# 2mydns Update Client ?



## Andreas Späth (1. Mai 2004)

Hallo

Auch auf die Gefahr hin hier ein Doppelposting zu verursachen (ich habe zumindest nichts gefunden bei der Suche)

Ich suche einen Freeware IP Update Clienten für 2mydns oder einen bei dem ich eben die einstellungen so weit ändern kann das er dort funktioniert 

Der einzigste den ich bis jetzt gefunden habe is JIP Update aber der ist nicht gerade das Wahre ( sehr resourcenhungrig )
Alle anderen waren entweder nur shareware oder konnten nur mit bestimmten DynDNS anbietern genutzt werden.
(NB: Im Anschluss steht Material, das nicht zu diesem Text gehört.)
variable (L : Type) [Field L] [NumberField L] [IsCMField L] (α β : Fin 3 → L)
  [MeasurableSpace (GL (Fin 3) ℂ)] [BorelSpace (GL (Fin 3) ℂ)]
  [MeasurableSpace (arch (↥(maximalRealSubfield L)) L (IsCMField.complexConj L) 3 (Matrix.diagonal α))] [BorelSpace (arch (↥(maximalRealSubfield L)) L (IsCMField.complexConj L) 3 (Matrix.diagonal α))]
Am besten wäre natürlich einer der es sich als Tray Icon gemütlich gemacht und bei IP änderung selbständig updatet.
Aber einer der meinen Rechner nicht in die Knie zwingt würde mir schonn reichen 

Greetinx Andy

Edit: Betriebssystem Windows XP Home


----------



## gothic ghost (2. Mai 2004)

Hi,
vielleicht ist hier was zu finden. 
Im Forum Webserver  unter dem ersten Beitrag How to sammel ich
gerade Infos zu diesem Thema zusammen, wenn jetzt nichts
dabei ist dann ab und zu da nachsehen.


----------



## Andreas Späth (3. Mai 2004)

Hallo

Danke für den Link bin da durch durchklicken aller Seiten fündig geworden, und kann nun den Update Client ohne schlechtes Gewissen nebenher laufen lassen 

Greetinx Andy


----------